A polynomial-time algorithm for de novo protein backbone structure determination from nuclear magnetic resonance data.
We describe an efficient algorithm for protein backbone structure determination from solution Nuclear Magnetic Resonance (NMR) data. A key feature of our algorithm is that it finds the conformation and orientation of secondary structure elements as well as the global fold in polynomial time. This is the first polynomial-time algorithm for de novo high-resolution biomacromolecular structure determination using experimentally recorded data from either NMR spectroscopy or X-ray crystallography. Previous algorithmic formulations of this problem focused on using local distance restraints from NMR (e.g., nuclear Overhauser effect [NOE] restraints) to determine protein structure. This approach has been shown to be NP-hard, essentially due to the local nature of the constraints. In practice, approaches such as molecular dynamics and simulated annealing, which lack both combinatorial precision and guarantees on running time and solution quality, are used routinely for structure determination.

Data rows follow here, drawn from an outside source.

import Literature.AlgebraicGeometry.AbelianSchemes.RigidifiedLineBundleLimitDescentStage
import Literature.AlgebraicGeometry.AbelianVarieties.RigidifiedLineBundlePicZeroLocusClosed
import Mathlib.AlgebraicGeometry.Morphisms.FinitePresentation
import HarnessLib

/-!
# `∃!` classifying maps over ALL affine test schemes from the affine test schemes of finite type

Topic: `Literature/AlgebraicGeometry/AbelianVarieties`. Mumford's reduction «it suffices to consider `T` of finite type»
in the proof of [MumfordAV1970] §13, by Noetherian approximation `Spec R = lim Spec K[t]` ([EGAIV3] 8.5.2 / 8.8.2,
[GortzWedhorn2020] Thm. 10.57 / 10.60, The Stacks Project 01ZC / 0B8W / 01ZR): for abelian schemes `A`, `B` over
`Spec K` and a rank-one `𝒫` on `A ×_K B`, the `∃!` of classifying maps for rigidified fibrewise-`Pic⁰` line bundles on
`A_T`, `T` AFFINE, follows from the same over the affine `T` OF FINITE TYPE (`existsUnique_classify_specOver`,
`existsUnique_classify_affine_of_finiteType`), modulo the closedness of the `Pic⁰` locus over affine finite-type bases
— which holds for `A = A₀ × Spec K` (★ `isClosed_picZeroLocus`, B-p17): `existsUnique_classify_affine_of_finiteType_ofAbelianVariety`.
EXISTENCE: ★ `AbelianSchemes/RigidifiedLineBundleLimitDescentStage` + restriction; UNIQUENESS: a second classifying map
factors through a stage (Stacks 01ZC, Mathlib `Scheme.exists_π_app_comp_eq_of_locallyOfFinitePresentation`), the two
isomorphisms agree on the limit hence at a deeper stage (★ `exists_stage_iso_of_pullback_iso`), where finite-type
uniqueness applies. Everything is proved; theorems only; no named facts.

## References
* [MumfordAV1970] D. Mumford, *Abelian Varieties* (1970), §13 (Thm. p. 125 and its proof).
* [StacksProject] The Stacks Project, Tags 01ZC, 0B8W, 01ZR.
* [GortzWedhorn2020] U. Görtz, T. Wedhorn, *Algebraic Geometry I*, 2nd ed. (2020), Thm. 10.57, Thm. 10.60.
* [EGAIV3] A. Grothendieck, J. Dieudonné, EGA IV₃ (1966), Thm. 8.8.2.
* [MilneAV2008] J. S. Milne, *Abelian Varieties* (2008), I §8 pp. 36–37.
-/

universe u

We show that residual dipolar coupling (RDC) data, which gives global restraints on the orientation of internuclear bond vectors, can be used in conjunction with very sparse NOE data to obtain a polynomial-time algorithm for structure determination. Furthermore, an implementation of our algorithm has been applied to six different real biological NMR data sets recorded for three proteins. Our algorithm is combinatorially precise, polynomialtime, and uses much less NMR data to produce results that are as good or better than previous approaches in terms of accuracy of the computed structure as well as running time.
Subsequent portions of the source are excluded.